The image of the universe faded out and the chamber’s lights gradually came back on.

My father looked around at the faces staring at him and smiled.

‘OK, that’s just me, I guess, he said, ‘But we do have a serious problem.’

A beautiful hologram of the earth, spinning in space, appeared in front of us.

‘This world of ours is awash with information that needs both processing and storage.’

An image showing coloured lines representing that information appeared around the earth. It didn’t take long before the earth itself was obscured by all that information.

‘Our Smart Cities are built around huge computer networks that control everything from lighting to heating to the environment. Our medical computers are so sophisticated that they require vast resources just to manage the systems that keep us healthy.

‘Then there’s the Link.

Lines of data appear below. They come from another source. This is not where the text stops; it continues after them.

import Summits.QuantumAdvantage.QuantumAdvantage.Theorems.SosSandwichTransferPBPotentialTree
import Summits.QuantumAdvantage.QuantumAdvantage.Theorems.SosSandwichTransferPBMachineReduction
import HarnessLib

/-!
# Crux `TransferPB` (stmt-QuantumAdvantage-15238, route SosSandwich), line `birth` — the machine reduction of `stub_pbOracleSimulation`, POTENTIAL FORM

Third form of the reduction of stub `stub_pbOracleSimulation` to its machine (after
`Theorems/SosSandwichTransferPBMachineReduction.lean` — least passing index — and `…MachineReductionPick.lean` —
any influence-certified pick), and the one a BBBV machine targets. A polynomial-time machine with a promise-`BQP`
oracle finds, by heavy-prefix descent on gapped block tests, a FREE oracle bit of large average QUERY MAGNITUDE
`m̄_s(ρ)` of the restricted algorithm and queries it; it stops when no free bit has `m̄_s(ρ) ≥ τ₀`, which by the
Bennett–Bernstein–Brassard–Vazirani hybrid bound (`Inf_s[p_x|_ρ] ≤ 16·T·m̄_s(ρ)`) certifies that every
influence is `< w`; and the total free magnitude `Φ(ρ) = Σ_{s free} m̄_s(ρ) ≤ T` halves on average when a bit
is revealed. The analysis needs exactly: FRESH picks, a nonnegative POTENTIAL dropping by `τ` at picks, refusals
certifying all `Inf < w`, `1/20`-accurate leaf values, and a budget `D ≥ max(1, 2Φ([])/(τδ))` — with `Φ`, `τ`,
`D` CHOSEN BY THE MACHINE (its running time is its own concern). This file proves the stub from that
hypothesis (`Theorems/SosSandwichTransferPBPotentialTree.lean` supplies the tree analysis, PB-AA the
completeness `Var > θ/2 ⇒ ∃ Inf ≥ w` along restrictions of `p_x ∈ K_{#gates}`):

* **`oracleSimulation_of_potentialMachines`**, **`stub_pbOracleSimulation_of_potentialMachines`**.

All proved; the machine hypothesis is a plain `Prop` argument (D-0026, no named fact). What remains for the
stub: (B) BBBV for restricted oracle circuits (`Inf_s[p_x|_ρ] ≤ 16T·m̄_s(ρ)`, `Σ_s m̄_s = T`, the halving
identity); (Q) one promise problem in `PromiseBQP` encoding gapped magnitude block tests `m̄_{S_u}(ρ) ≥ a?`
and mean thresholds `E[p_x|_ρ] ≥ j/40?` (one-run estimator circuits with a random time step / the plain
restricted circuit, over a `2T`-wise independent hashed completion); (M) the transcript machine (prefix
descent, 40 mean queries — `thresholdCount_forty` — threshold bit), polynomial time. Source: S. Aaronson,
A. Ambainis, Theory Comput. 10 (2014), Thm. 21/23 (arXiv:0911.0996v3 pp. 13–14); C. H. Bennett,
E. Bernstein, G. Brassard, U. Vazirani, SIAM J. Comput. 26 (1997), Thm. 3.3.
-/

-- D-0017: single-conjunct summit ⇒ the duplicate `QuantumAdvantage.QuantumAdvantage` is mandated.
set_option linter.dupNamespace false

noncomputable section

namespace Summit.QuantumAdvantage.QuantumAdvantage.Cruxes.TransferPB.Birth

open Finset MeasureTheory Literature.Computability.Cryptography Literature.Computability.Complexity
  Literature.Computability.QuantumComplexity Literature.Computability.QuantumComplexity.ClassicalSimulation
open Summit.QuantumAdvantage.QuantumAdvantage.Theses.SosSandwich
open scoped ENNReal

namespace SimTreePB

/-- **`OracleSimulation` from the machine half, potential form.** Granted the pseudo-boundedness of oracle
acceptance polynomials (stub 1) and PB-AA: if for all `c k`, every uniform `F` and polynomial `r` there are one
`Q ∈ PromiseBQP` and one polynomial-time transcript machine `C` such that for every `x` (`n ≥ 1`) and every `g`
correct on `Q`'s promise there are an advisor `Adv`, a potential `Φ ≥ 0`, a drop `τ > 0` and a budget
`D ≥ max(1, 2Φ([])/(τδ))` with FRESH picks dropping the potential (`Φ(ρ·(i,0)) + Φ(ρ·(i,1)) + 2τ ≤ 2Φ(ρ)`),
refusals certifying `Inf_i[p_x|_ρ] < w` for all `i`, `1/20`-accurate leaf values, and
`C^{A ⊕ g}(x) = [advTree Adv D (A) ≥ 1/2]` — at `δ = 1/(r(n)+1)`, `w = 2^{-k}(((1/10)²δ/2)/2/d)^c`,
`d = thm23Degree F x` — then Aaronson–Ambainis' average-case simulation relative to the promise oracle holds
with error `≤ 1/(r(n)+1)`. [cite: AaronsonAmbainis2014, Thm. 23 (proof, p. 14)] -/
theorem oracleSimulation_of_potentialMachines
    (hmach : ∀ (c k : ℕ) (F : QCircuitFamily cliffordT), F.IsUniform → ∀ r : Polynomial ℕ,
      ∃ Q ∈ Literature.Computability.Cryptography.PromiseBQP, ∃ (C : OracleAlg Bool) (q : Polynomial ℕ),
        C.IsPolyTime Computability.encodingBoolBool ∧
        (∀ (O : Oracle) (x : List Bool), ∀ y ∈ C.queries O (q.eval x.length) x, y.length ≤ q.eval x.length) ∧
        ∀ x : List Bool, 1 ≤ x.length → ∀ g : List Bool → Bool,
          (∀ v ∈ Q.yes, g v = true) → (∀ v ∈ Q.no, g v = false) →
          ∃ (Adv : Advisor (numOracleBits F x)) (Φ : List (Fin (numOracleBits F x) × Bool) → ℝ) (τ : ℝ) (D : ℕ),
            0 < τ ∧ 0 < D ∧ 2 * Φ [] / (τ * (1 / (((r.eval x.length : ℕ) : ℝ) + 1))) ≤ D ∧
            (∀ (ρ : List (Fin (numOracleBits F x) × Bool)) (i : Fin (numOracleBits F x)),
              Adv.pick ρ = some i → i ∉ ρ.map Prod.fst) ∧
            (∀ ρ : List (Fin (numOracleBits F x) × Bool), 0 ≤ Φ ρ) ∧
            (∀ (ρ : List (Fin (numOracleBits F x) × Bool)) (i : Fin (numOracleBits F x)), Adv.pick ρ = some i →
              Φ (ρ ++ [(i, false)]) + Φ (ρ ++ [(i, true)]) + 2 * τ ≤ 2 * Φ ρ) ∧
            (∀ ρ : List (Fin (numOracleBits F x) × Bool), Adv.pick ρ = none → ∀ i : Fin (numOracleBits F x),
              influence i (restrictPath ρ (acceptPoly F x)) <
                (1 / 2 ^ k : ℝ) * ((((1 / 10 : ℝ) ^ 2 * (1 / (((r.eval x.length : ℕ) : ℝ) + 1)) / 2) / 2) /
                    thm23Degree F x) ^ c) ∧
            (∀ ρ : List (Fin (numOracleBits F x) × Bool),
              |Adv.val ρ - boolAvg (evalBool (restrictPath ρ (acceptPoly F x)))| ≤ 1 / 20) ∧
            ∀ A : Set (List Bool),
              C.run (Oracle.ofLanguage {w : List Bool | ∃ v : List Bool,
                  (w = false :: v ∧ v ∈ A) ∨ (w = true :: v ∧ g v = true)}) (q.eval x.length) x =
                some (decide (1 / 2 ≤ (advTree Adv D []).eval (oracleBits F x A)))) :
    Sig.stub_oracleAcceptPseudoBounded → PseudoBoundedAA → OracleSimulation := by
  intro h₁ hPB F hF r
  obtain ⟨c, C₀, hC₀, HPB⟩ := pbInfluenceBound_of_pseudoBoundedAA hPB
  obtain ⟨k, HPBk⟩ := pbBound_dyadic hC₀ HPB
  obtain ⟨Q, hQ, C, q, hCpoly, hCq, hC⟩ := hmach c k F hF r
  refine ⟨Q, hQ, C, q, hCpoly, hCq, fun x hx g hgy hgn => ?_⟩
  obtain ⟨Adv, Φ, τ, D, hτ, hD0, hD, hfresh, hΦ0, hdrop, hnone, hval, hrun⟩ := hC x hx g hgy hgn
  -- parameters
  set δ : ℝ := 1 / (((r.eval x.length : ℕ) : ℝ) + 1) with hδ
  have hδpos : 0 < δ := by positivity
  have hε : (0 : ℝ) < 1 / 10 := by norm_num
  have hd1 : 1 ≤ thm23Degree F x := by unfold thm23Degree; omega
  have hTd : (F.circ x.length).oracleQueries ≤ thm23Degree F x := by unfold thm23Degree; omega
  set θ : ℝ := (1 / 10 : ℝ) ^ 2 * δ / 2 with hθ
  have hθpos : 0 < θ := by positivity
  set w : ℝ := (1 / 2 ^ k : ℝ) * ((θ / 2) / thm23Degree F x) ^ c with hw
  have hK := h₁ F x
  have hcomplete := complete_of_pb (N := numOracleBits F x) (c := c) (C := (1 / 2 ^ k : ℝ)) hTd
    (fun q' ε' hq hε' hv => HPBk _ _ q' ε' hd1 hq hε' hv) hK hθpos
  -- refusals certify small variance (all influences `< w` + completeness)
  have hnone' : ∀ ρ : List (Fin (numOracleBits F x) × Bool), Adv.pick ρ = none →
      boolVariance (restrictPath ρ (acceptPoly F x)) ≤ (1 / 10 : ℝ) ^ 2 * δ / 2 := by
    intro ρ hρ
    rw [← hθ]
    by_contra hbig
    have hbig' : θ / 2 < boolVariance (restrictPath ρ (acceptPoly F x)) := by
      have : θ / 2 ≤ θ := by linarith
      exact lt_of_le_of_lt this (not_le.1 hbig)
    obtain ⟨i, hi⟩ := hcomplete ρ hbig'
    exact absurd (hnone ρ hρ i) (not_lt.2 hi)
  have hdev := measure_advTree_acceptPoly_deviation_le_pot F x hε hδpos hτ hfresh hΦ0 hdrop hnone' hval hD0 hD
  have hsub := threshold_subset_deviation F x (advTree Adv D []) (ε := 1 / 10) (η := 1 / 20) (by norm_num)
  have hset : {A : Set (List Bool) |
      (2 / 3 ≤ F.acceptProbOn A x ∧
        C.run (Oracle.ofLanguage {w : List Bool | ∃ v : List Bool,
            (w = false :: v ∧ v ∈ A) ∨ (w = true :: v ∧ g v = true)}) (q.eval x.length) x ≠ some true) ∨
      (F.acceptProbOn A x ≤ 1 / 3 ∧
        C.run (Oracle.ofLanguage {w : List Bool | ∃ v : List Bool,
            (w = false :: v ∧ v ∈ A) ∨ (w = true :: v ∧ g v = true)}) (q.eval x.length) x ≠ some false)} =
      {A : Set (List Bool) |
        (2 / 3 ≤ F.acceptProbOn A x ∧ decide (1 / 2 ≤ (advTree Adv D []).eval (oracleBits F x A)) ≠ true) ∨
          (F.acceptProbOn A x ≤ 1 / 3 ∧
            decide (1 / 2 ≤ (advTree Adv D []).eval (oracleBits F x A)) ≠ false)} := by
    ext A
    simp only [Set.mem_setOf_eq, hrun A, ne_eq, Option.some.injEq]
  show (ProbabilityTheory.setBernoulli (Set.univ : Set (List Bool)) ⟨1 / 2, by norm_num, by norm_num⟩) _ ≤ _
  change randomOracleMeasure _ ≤ _
  rw [hset]
  exact (measure_mono hsub).trans hdev

/-- **Stub `stub_pbOracleSimulation` from its machine, potential form** (see
`oracleSimulation_of_potentialMachines`; the intended instance is the BBBV magnitude machine).
[cite: AaronsonAmbainis2014, Thm. 23 (proof, p. 14)] -/
theorem stub_pbOracleSimulation_of_potentialMachines
    (hmach : ∀ (c k : ℕ) (F : QCircuitFamily cliffordT), F.IsUniform → ∀ r : Polynomial ℕ,
      ∃ Q ∈ Literature.Computability.Cryptography.PromiseBQP, ∃ (C : OracleAlg Bool) (q : Polynomial ℕ),
        C.IsPolyTime Computability.encodingBoolBool ∧
        (∀ (O : Oracle) (x : List Bool), ∀ y ∈ C.queries O (q.eval x.length) x, y.length ≤ q.eval x.length) ∧
        ∀ x : List Bool, 1 ≤ x.length → ∀ g : List Bool → Bool,
          (∀ v ∈ Q.yes, g v = true) → (∀ v ∈ Q.no, g v = false) →
          ∃ (Adv : Advisor (numOracleBits F x)) (Φ : List (Fin (numOracleBits F x) × Bool) → ℝ) (τ : ℝ) (D : ℕ),
            0 < τ ∧ 0 < D ∧ 2 * Φ [] / (τ * (1 / (((r.eval x.length : ℕ) : ℝ) + 1))) ≤ D ∧
            (∀ (ρ : List (Fin (numOracleBits F x) × Bool)) (i : Fin (numOracleBits F x)),
              Adv.pick ρ = some i → i ∉ ρ.map Prod.fst) ∧
            (∀ ρ : List (Fin (numOracleBits F x) × Bool), 0 ≤ Φ ρ) ∧
            (∀ (ρ : List (Fin (numOracleBits F x) × Bool)) (i : Fin (numOracleBits F x)), Adv.pick ρ = some i →
              Φ (ρ ++ [(i, false)]) + Φ (ρ ++ [(i, true)]) + 2 * τ ≤ 2 * Φ ρ) ∧
            (∀ ρ : List (Fin (numOracleBits F x) × Bool), Adv.pick ρ = none → ∀ i : Fin (numOracleBits F x),
              influence i (restrictPath ρ (acceptPoly F x)) <
                (1 / 2 ^ k : ℝ) * ((((1 / 10 : ℝ) ^ 2 * (1 / (((r.eval x.length : ℕ) : ℝ) + 1)) / 2) / 2) /
                    thm23Degree F x) ^ c) ∧
            (∀ ρ : List (Fin (numOracleBits F x) × Bool),
              |Adv.val ρ - boolAvg (evalBool (restrictPath ρ (acceptPoly F x)))| ≤ 1 / 20) ∧
            ∀ A : Set (List Bool),
              C.run (Oracle.ofLanguage {w : List Bool | ∃ v : List Bool,
                  (w = false :: v ∧ v ∈ A) ∨ (w = true :: v ∧ g v = true)}) (q.eval x.length) x =
                some (decide (1 / 2 ≤ (advTree Adv D []).eval (oracleBits F x A)))) :
    Sig.stub_pbOracleSimulation :=
  oracleSimulation_of_potentialMachines hmach

end SimTreePB

end Summit.QuantumAdvantage.QuantumAdvantage.Cruxes.TransferPB.Birth

end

It is the most complex computer network ever created, managing billions of pieces of information every second; and each entry made in a LinkDiary carries not just text, but pictures, sound files and video.

‘We are reaching a point where the demand for space for our physical data is overtaking our supply. We are being saturated with data, and we are reaching the limits of its capacity.’ My father pressed a stud on his pad and a large display appeared in the air, something that looked like a read out from a heart-monitor – a line that blipped upwards and downwards from a central line, creating a jagged pattern of mountains and valleys.

‘Example,’ he said. ‘This jagged line. It’s a measurement, in real time, of this room, now. Each peak and trough is simply a graphical representation of the Link activity in this room.

‘It’s telling us that there are more than 4,000 pieces of data of a size over one terabyte being transmitted to and from this room. That’s a
whole
lot of data. And most of you aren’t even trying.

‘I’d like to suggest that we engage in a small experiment. On the count of three I want everyone in this room to open up the Link, and browse to one of your closest bookmarked channels. It doesn’t matter which one, but I want everyone to do it. OK?’

He looked around for confirmation, saw it in a few nods and some grunted words of agreement.

‘One. Two. Three.
Open Link
.’

I did as I was instructed, opening up a GameServer and navigating my way to a multiplayer fantasy game I’ve been dipping in and out of. Yeah, I know, GameServers are a waste of time and credits, but I sometimes need to escape from everything by pretending to be a hero in a virtual world. I don’t know what that says about me, and I don’t particularly care.

The response from the Link was a little sluggish – everyone else was opening up their own channel – but I still completed the action within a couple of seconds.

The ‘Welcome’ image from ‘Last Quest XXII’ greeted me with a
?resume game?
query.

My father’s voice cut in.

‘And now if everyone could leave the Link open, and bring your attention back to our graphic here . . .’

Looking back at it, I saw the jagged line was now zigging and zagging wildly, with massive peaks and lows and no visible central line.